| Exercise |
The lines you return should be those containing the string "using", taken from the data below.

| Extracted information |
[Start of section]
import Summits.PneNP.PneNP.Theorems.RamseyUncertifiableResolutionUncertaintyAdversary

/-!
# Heavy-block width for the unary clique CNF (LPRT Lemma 13 in unary) — crux stmt-PneNP-9816,
# line `box-dag-self-gadget-lifting`, first lemma toward the lever `stub_biDenseCoreHardness`

Continuation of `RamseyUncertifiableResolutionUncertaintyAdversary.lean`: the axioms of `cliqueCNF m k adj` admit no
adversary state, the backward resolution step (answer the pivot; fix a good vertex when an unfixed block is about to become
heavy), and the theorem `heavyBlockWidth`: on a graph `H` that is one-sidedly `δ`-dense (`0 < δ ≤ 1`) between all pairs of
`M`-sets, with room `(k + 2^t + 2)·M ≤ δ^t·m/2`, every resolution refutation of `Clique(H, k)` contains a clause with at
least `t` heavy blocks. (`δ ≤ 1` is needed: with the density hypothesis vacuous, `M > m`, and `δ > 1` the room condition can
hold while no clause has `t` heavy blocks, e.g. `m=5, M=6, k=2, t=3, δ=4`.) [adaptation of Lauria–Pudlák–Rödl–Thapen,
arXiv:1303.3166, Lemma 13 and Cor. 12, to the unary encoding; folklore Prover–Adversary technique]
-/

-- `Summit.PneNP.PneNP.…` repeats `PneNP` by the tree's layout (summit = problem); silence the core linter as the landed siblings do.
set_option linter.dupNamespace false

namespace Summit.PneNP.PneNP.Theorems.RamseyUncertifiableResolutionUncertainty

open Literature.Computability.Complexity Literature.Computability.MetaComplexity
open Summit.PneNP.PneNP.Theorems.RegularResolutionRung.Negative

section Clique

variable {m : ℕ} (H : SimpleGraph (Fin m)) [DecidableRel H.Adj] (k M : ℕ) (δ : ℚ)

/-- Block-variable numbering `(i, v) ↦ i * n + v` (`v < n`) is injective. -/
theorem blockVar_inj {n i j : ℕ} {u v : Fin n} (h : i * n + (u : ℕ) = j * n + (v : ℕ)) :
    i = j ∧ u = v := by
  have hu := u.isLt
  have hv := v.isLt
  have hij : i = j := by
    rcases lt_trichotomy i j with hlt | heq | hgt
    · exfalso
      have : (i + 1) * n ≤ j * n := Nat.mul_le_mul_right n hlt
      nlinarith
    · exact heq
    · exfalso
      have : (j + 1) * n ≤ i * n := Nat.mul_le_mul_right n hgt
      nlinarith
  subst hij
  exact ⟨rfl, Fin.ext (by omega)⟩

/-! ## The axioms of `cliqueCNF` are unsafe -/

/-- The three clause families of `cliqueCNF`, read back as finsets. -/
theorem cliqueCNF_cases {n k : ℕ} {adj : Fin n → Fin n → Bool} {c : Clause ℕ} (hc : c ∈ cliqueCNF n k adj) :
    (∃ i < k, ∀ v : Fin n, (i * n + (v : ℕ), true) ∈ c.toFinset) ∨
    (∃ i < k, ∃ u v : Fin n, u ≠ v ∧ c.toFinset = {(i * n + (u : ℕ), false), (i * n + (v : ℕ), false)}) ∨
    (∃ i < k, ∃ j < k, ∃ u v : Fin n, i ≠ j ∧ adj u v = false ∧
      c.toFinset = {(i * n + (u : ℕ), false), (j * n + (v : ℕ), false)}) := by
  simp only [cliqueCNF, List.mem_append] at hc
  rcases hc with (hc | hc) | hc
  · obtain ⟨i, hi, rfl⟩ := List.mem_map.1 hc
    refine Or.inl ⟨i, List.mem_range.1 hi, fun v => ?_⟩
    rw [List.mem_toFinset]
    exact List.mem_map.2 ⟨(v : ℕ), by simp, rfl⟩
  · obtain ⟨i, hi, hc⟩ := List.mem_flatMap.1 hc
    have hi : i < k := List.mem_range.1 hi
    obtain ⟨u, hu, hc⟩ := List.mem_flatMap.1 hc
    obtain ⟨v, hv, hc⟩ := List.mem_flatMap.1 hc
    obtain ⟨u, rfl⟩ : ∃ a : Fin n, u = (a : ℕ) := by simpa using hu
    obtain ⟨v, rfl⟩ : ∃ a : Fin n, v = (a : ℕ) := by simpa using hv
    split_ifs at hc with huv
    · have hc : c = [(i * n + (u : ℕ), false), (i * n + (v : ℕ), false)] := List.mem_singleton.1 hc
      subst hc
      refine Or.inr (Or.inl ⟨i, hi, u, v, fun h => ?_, by simp⟩)
      subst h
      exact lt_irrefl _ huv
    · simp at hc
  · obtain ⟨i, hi, hc⟩ := List.mem_flatMap.1 hc
    have hi : i < k := List.mem_range.1 hi
    obtain ⟨j, hj, hc⟩ := List.mem_flatMap.1 hc
    have hj : j < k := List.mem_range.1 hj
    obtain ⟨u, -, hc⟩ := List.mem_flatMap.1 hc
    obtain ⟨v, -, hc⟩ := List.mem_flatMap.1 hc
    split_ifs at hc with hcond
    · have hc : c = [(i * n + (u : ℕ), false), (j * n + (v : ℕ), false)] := List.mem_singleton.1 hc
      subst hc
      exact Or.inr (Or.inr ⟨i, hi, j, hj, u, v, hcond.1, hcond.2, by simp⟩)
    · simp at hc

/-- No axiom of `Clique(H, k)` admits an adversary state (given `M ≤ m`, which the room condition implies). -/
theorem not_advInv_axiom {k M : ℕ} {δ : ℚ} (hMm : M ≤ m) {U : Finset (ℕ × Fin m)} {c : Clause ℕ}
    (hc : c ∈ cliqueCNF m k fun u v => decide (H.Adj u v)) (hU : AdvInv H k M δ U c.toFinset) : False := by
  obtain ⟨hcore, himg, hpos, hpin⟩ := hU
  rcases cliqueCNF_cases hc with ⟨i, hi, hall⟩ | ⟨i, hi, u, v, huv, hD⟩ | ⟨i, hi, j, hj, u, v, hij, hadj, hD⟩
  · have hheavy : i ∈ heavyBlocks m k M c.toFinset := by
      rw [mem_heavyBlocks]
      refine ⟨hi, Or.inr ?_⟩
      have : (Finset.univ.filter fun v : Fin m => (i * m + v.val, true) ∈ c.toFinset) = Finset.univ := by
        ext v
        simp only [Finset.mem_filter, Finset.mem_univ, true_and, iff_true]
        exact hall v
      rw [this, Finset.card_univ, Fintype.card_fin]
      exact hMm
    rw [← himg] at hheavy
    obtain ⟨p, hp, hp1⟩ := Finset.mem_image.1 hheavy
    have := hall p.2
    rw [← hp1] at this
    exact hpos p hp this
  · have hheavy : i ∈ heavyBlocks m k M c.toFinset := by
      rw [mem_heavyBlocks]
      exact ⟨hi, Or.inl ⟨u, by rw [hD]; simp⟩⟩
    rw [← himg] at hheavy
    obtain ⟨p, hp, hp1⟩ := Finset.mem_image.1 hheavy
    have hu : u = p.2 := hpin p hp u (by rw [hD, hp1]; simp)
    have hv : v = p.2 := hpin p hp v (by rw [hD, hp1]; simp)
    exact huv (hu.trans hv.symm)
  · have hhi : i ∈ heavyBlocks m k M c.toFinset := by
      rw [mem_heavyBlocks]
      exact ⟨hi, Or.inl ⟨u, by rw [hD]; simp⟩⟩
    have hhj : j ∈ heavyBlocks m k M c.toFinset := by
      rw [mem_heavyBlocks]
      exact ⟨hj, Or.inl ⟨v, by rw [hD]; simp⟩⟩
    rw [← himg] at hhi hhj
    obtain ⟨p, hp, hp1⟩ := Finset.mem_image.1 hhi
    obtain ⟨q, hq, hq1⟩ := Finset.mem_image.1 hhj
    have hpq : p ≠ q := fun h => hij (by rw [← hp1, ← hq1, h])
    have hu : u = p.2 := hpin p hp u (by rw [hD, hp1]; simp)
    have hv : v = q.2 := hpin q hq v (by rw [hD, hq1]; simp)
    have hadj' := hcore.clique p hp q hq hpq
    rw [← hu, ← hv] at hadj'
    simp [hadj'] at hadj

/-! ## The backward resolution step -/

/-- Heavy blocks of `C` are heavy in `E ⊇ C ∖ {l₀}` except possibly the block of `l₀`. -/
theorem heavyBlocks_subset_of_forall_mem {k M : ℕ} {C E : Finset (Literal ℕ)} {l₀ : Literal ℕ}
    (hsub : ∀ l ∈ C, l ≠ l₀ → l ∈ E) :
    heavyBlocks m k M C ⊆ heavyBlocks m k M E ∪
      (Finset.range k).filter fun i => ∃ v : Fin m, l₀.1 = i * m + v.val := by
  intro i hi
  rw [Finset.mem_union, Finset.mem_filter, Finset.mem_range]
  rw [mem_heavyBlocks] at hi
  obtain ⟨hik, hi⟩ := hi
  by_cases hblk : ∃ v : Fin m, l₀.1 = i * m + v.val
  · exact Or.inr ⟨hik, hblk⟩
  · left
    rw [mem_heavyBlocks]
    refine ⟨hik, hi.imp (fun ⟨v, hv⟩ => ⟨v, hsub _ hv fun h => hblk ⟨v, by rw [← h]⟩⟩) (fun hle => hle.trans ?_)⟩
    refine Finset.card_le_card fun v hv => ?_
    rw [Finset.mem_filter] at hv ⊢
    exact ⟨hv.1, hsub _ hv.2 fun h => hblk ⟨v, by rw [← h]⟩⟩

/-- **One backward step of the adversary.** If the resolvent `E` of `C ∋ x` and `D ∋ ¬x` has an adversary state and fewer
than `t` heavy blocks, then `C` or `D` has an adversary state (the adversary answers the query `x`; when an unfixed block is
about to become heavy it first fixes a good vertex for it, which the room condition provides). -/
theorem advInv_step {k M t : ℕ} {δ : ℚ} (hδ : 0 < δ) (hδ1 : δ ≤ 1) (hM : 1 ≤ M)
    (hdense : ∀ A B : Finset (Fin m), M ≤ A.card → M ≤ B.card → δ ≤ H.edgeDensity A B)
    (hroom : ((k + 2 ^ t + 2) * M : ℚ) ≤ δ ^ t * m / 2)
    {C D E : Finset (Literal ℕ)} {x : ℕ} (hQE : (heavyBlocks m k M E).card < t)
    (hres : IsResolvent C D x E) {U : Finset (ℕ × Fin m)} (hU : AdvInv H k M δ U E) :
    (∃ U', AdvInv H k M δ U' C) ∨ (∃ U', AdvInv H k M δ U' D) := by
  classical
  obtain ⟨hxC, hxD, hE⟩ := hres
  obtain ⟨hcore, himg, hpos, hpin⟩ := hU
  have hCE : ∀ l ∈ C, l ≠ (x, true) → l ∈ E := fun l hl hne =>
    hE ▸ Finset.mem_union_left _ (Finset.mem_erase.2 ⟨hne, hl⟩)
  have hDE : ∀ l ∈ D, l ≠ (x, false) → l ∈ E := fun l hl hne =>
    hE ▸ Finset.mem_union_right _ (Finset.mem_erase.2 ⟨hne, hl⟩)
  -- the generic "no new block" transfer to `C`
  have toC : (∀ q ∈ U, q.1 ∈ heavyBlocks m k M C → (q.1 * m + q.2.val, true) ≠ (x, true)) →
      heavyBlocks m k M C ⊆ U.image Prod.fst → ∃ U', AdvInv H k M δ U' C := by
    intro hq hheavy
    refine ⟨_, advInv_of_core H hcore hheavy (fun q hqU hqC hmem => ?_) (fun q hqU _ v hv => ?_)⟩
    · exact hpos q hqU (hCE _ hmem (hq q hqU hqC))
    · exact hpin q hqU v (hCE _ hv (by simp))
  by_cases hblk : ∃ i < k, ∃ v : Fin m, x = i * m + v.val
  swap
  · -- `x` is not a block variable: answer 0, go to `C`
    have hfilter : ((Finset.range k).filter fun i => ∃ v : Fin m, ((x, true) : Literal ℕ).1 = i * m + v.val) = ∅ := by
      rw [Finset.filter_eq_empty_iff]
      intro i hi ⟨v, hv⟩
      exact hblk ⟨i, Finset.mem_range.1 hi, v, hv⟩
    refine Or.inl (toC (fun q hqU hqC heq => hblk ⟨q.1, ?_, q.2, ?_⟩) ?_)
    · have := himg ▸ Finset.mem_image_of_mem Prod.fst hqU
      exact (mem_heavyBlocks.1 (hqC)).1
    · exact (Prod.mk.inj heq).1.symm
    · have := heavyBlocks_subset_of_forall_mem (m := m) (k := k) (M := M) hCE
      rw [hfilter, Finset.union_empty] at this
      exact himg ▸ this
  obtain ⟨i, hik, v, rfl⟩ := hblk
  -- the filter of blocks of `x` is `{i}`
  have hfilterC : heavyBlocks m k M C ⊆ heavyBlocks m k M E ∪ {i} := by
    refine (heavyBlocks_subset_of_forall_mem (l₀ := (i * m + v.val, true)) hCE).trans ?_
    refine Finset.union_subset_union le_rfl fun j hj => ?_
    rw [Finset.mem_filter] at hj
    obtain ⟨w, hw⟩ := hj.2
    rw [Finset.mem_singleton]
    exact (blockVar_inj hw).1.symm
  have hfilterD : heavyBlocks m k M D ⊆ heavyBlocks m k M E ∪ {i} := by
    refine (heavyBlocks_subset_of_forall_mem (l₀ := (i * m + v.val, false)) hDE).trans ?_
    refine Finset.union_subset_union le_rfl fun j hj => ?_
    rw [Finset.mem_filter] at hj
    obtain ⟨w, hw⟩ := hj.2
    rw [Finset.mem_singleton]
    exact (blockVar_inj hw).1.symm
  by_cases hfix : i ∈ U.image Prod.fst
  · -- block `i` is fixed to `p.2`
    obtain ⟨p, hp, hp1⟩ := Finset.mem_image.1 hfix
    have hsubE : heavyBlocks m k M E ∪ {i} ⊆ U.image Prod.fst := by
      refine Finset.union_subset (himg ▸ le_rfl) ?_
      rw [Finset.singleton_subset_iff]
      exact hfix
    by_cases hv : v = p.2
    · -- answer 1: go to `D`
      right
      refine ⟨_, advInv_of_core H hcore (hfilterD.trans hsubE) (fun q hqU _ hmem => ?_) (fun q hqU _ w hw => ?_)⟩
      · exact hpos q hqU (hDE _ hmem (by simp))
      · by_cases heq : ((q.1 * m + w.val, false) : Literal ℕ) = (i * m + v.val, false)
        · obtain ⟨h1, h2⟩ := blockVar_inj (Prod.mk.inj heq).1
          have hqp : q = p := hcore.func q hqU p hp (h1.trans hp1.symm)
          rw [hqp, ← hv, h2]
        · exact hpin q hqU w (hDE _ hw heq)
    · -- answer 0: go to `C`
      refine Or.inl (toC (fun q hqU _ heq => ?_) (hfilterC.trans hsubE))
      obtain ⟨h1, h2⟩ := blockVar_inj (Prod.mk.inj heq).1
      have hqp : q = p := hcore.func q hqU p hp (h1.trans hp1.symm)
      exact hv (h2.symm.trans (by rw [hqp]))
  · -- block `i` is not fixed (not heavy in `E`)
    by_cases hiC : i ∈ heavyBlocks m k M C
    swap
    · -- still not heavy in `C`: answer 0, go to `C`
      refine Or.inl (toC (fun q hqU hqC heq => ?_) fun j hj => ?_)
      · obtain ⟨h1, -⟩ := blockVar_inj (Prod.mk.inj heq).1
        exact hiC (h1 ▸ hqC)
      · rcases Finset.mem_union.1 (hfilterC hj) with h | h
        · exact himg ▸ h
        · rw [Finset.mem_singleton] at h
          exact absurd (h ▸ hj) hiC
    · -- block `i` becomes heavy: FIX a good vertex first
      have hiE : i ∉ heavyBlocks m k M E := himg ▸ hfix
      set X : Finset (Fin m) := Finset.univ.filter fun w => (i * m + w.val, true) ∈ C with hX
      have hXcard : X.card ≤ M := by
        have hsub : X ⊆ insert v (Finset.univ.filter fun w : Fin m => (i * m + w.val, true) ∈ E) := by
          intro w hw
          rw [hX, Finset.mem_filter] at hw
          rw [Finset.mem_insert, Finset.mem_filter]
          by_cases hwv : w = v
          · exact Or.inl hwv
          · refine Or.inr ⟨Finset.mem_univ _, hCE _ hw.2 fun h => hwv ?_⟩
            exact (blockVar_inj (Prod.mk.inj h).1).2
        have hlt : (Finset.univ.filter fun w : Fin m => (i * m + w.val, true) ∈ E).card < M := by
          by_contra hge
          push Not at hge
          exact hiE (mem_heavyBlocks.2 ⟨hik, Or.inr hge⟩)
        have := (Finset.card_le_card hsub).trans (Finset.card_insert_le _ _)
        omega
      have hUt : U.card + 1 ≤ t := by
        rw [← card_image_fst_of_functional hcore.func, himg]
        exact hQE
      obtain ⟨u, hu, huX, hgood⟩ := exists_good_vertex H k M δ hcore hUt X hXcard hδ hδ1 hM hdense hroom
      have hcore' := advCore_insert H δ hcore hδ.le hfix hu hgood
      left
      refine ⟨_, advInv_of_core H hcore' (fun j hj => ?_) (fun q hqU hqC hmem => ?_) (fun q hqU hqC w hw => ?_)⟩
      · rw [Finset.image_insert]
        rcases Finset.mem_union.1 (hfilterC hj) with h | h
        · exact Finset.mem_insert_of_mem (himg ▸ h)
        · rw [Finset.mem_singleton] at h
          rw [h]
          exact Finset.mem_insert_self _ _
      · rcases Finset.mem_insert.1 hqU with rfl | hqU
        · apply huX
          rw [hX, Finset.mem_filter]
          exact ⟨Finset.mem_univ _, hmem⟩
        · refine hpos q hqU (hCE _ hmem fun heq => ?_)
          obtain ⟨h1, -⟩ := blockVar_inj (Prod.mk.inj heq).1
          exact hfix (h1 ▸ Finset.mem_image_of_mem Prod.fst hqU)
      · rcases Finset.mem_insert.1 hqU with rfl | hqU
        · exfalso
          apply hiE
          exact mem_heavyBlocks.2 ⟨hik, Or.inl ⟨w, hCE _ hw (by simp)⟩⟩
        · exact hpin q hqU w (hCE _ hw (by simp))

/-! ## The theorem -/

/-- **Heavy-block width (LPRT Lemma 13 in unary).** If `H` on `m` vertices is one-sidedly `δ`-dense (`0 < δ ≤ 1`) between
all pairs of `M`-sets and there is room for `t` fixings, `(k + 2^t + 2)·M ≤ δ^t·m/2`, then every resolution refutation of
`Clique(H, k)` contains a clause with at least `t` heavy blocks. -/
theorem heavyBlockWidth :
    ∀ (m k M t : ℕ) (δ : ℚ) (H : SimpleGraph (Fin m)) [DecidableRel H.Adj],
      0 < δ → δ ≤ 1 → 1 ≤ M →
      (∀ A B : Finset (Fin m), M ≤ A.card → M ≤ B.card → δ ≤ H.edgeDensity A B) →
      ((k + 2 ^ t + 2) * M : ℚ) ≤ δ ^ t * m / 2 →
      ∀ π : List (ResLine ℕ), IsResRefutation (cliqueCNF m k fun u v => decide (H.Adj u v)) π →
        ∃ l ∈ π, t ≤ (heavyBlocks m k M l.clause).card := by
  intro m k M t δ H _ hδ hδ1 hM hdense hroom π hπ
  classical
  by_contra hall
  push Not at hall
  have hMm : M ≤ m := by
    have h1 : δ ^ t * (m : ℚ) / 2 ≤ m := by
      have : δ ^ t ≤ 1 := pow_le_one₀ hδ.le hδ1
      have hm0 : (0 : ℚ) ≤ m := Nat.cast_nonneg m
      nlinarith
    have h2 : (M : ℚ) ≤ (k + 2 ^ t + 2) * M := by
      have hM0 : (0 : ℚ) ≤ M := Nat.cast_nonneg M
      nlinarith [show (0:ℚ) ≤ (k : ℚ) from Nat.cast_nonneg k, show (1:ℚ) ≤ 2 ^ t from one_le_pow₀ (by norm_num)]
    exact_mod_cast h2.trans (hroom.trans h1)
  refine not_isResRefutation_of_safe (fun D => (heavyBlocks m k M D).card < t)
    (fun D => ∃ U, AdvInv H k M δ U D) hall ⟨∅, advInv_empty H k M δ hM⟩ ?_ ?_ ?_ hπ
  · rintro c hc ⟨U, hU⟩
    exact not_advInv_axiom H hMm hc hU
  · rintro C C' - hsub ⟨U, hcore, himg, hpos, hpin⟩
    exact ⟨_, advInv_of_core H hcore (himg ▸ heavyBlocks_mono hsub) (fun q hq _ h => hpos q hq (hsub h))
      (fun q hq _ w hw => hpin q hq w (hsub hw))⟩
  · rintro C D E x - - hQE hres ⟨U, hU⟩
    exact advInv_step H hδ hδ1 hM hdense hroom hQE hres hU

end Clique

end Summit.PneNP.PneNP.Theorems.RamseyUncertifiableResolutionUncertainty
[End of section]
| Solution to the problem |
    obtain ⟨u, rfl⟩ : ∃ a : Fin n, u = (a : ℕ) := by simpa using hu
    obtain ⟨v, rfl⟩ : ∃ a : Fin n, v = (a : ℕ) := by simpa using hv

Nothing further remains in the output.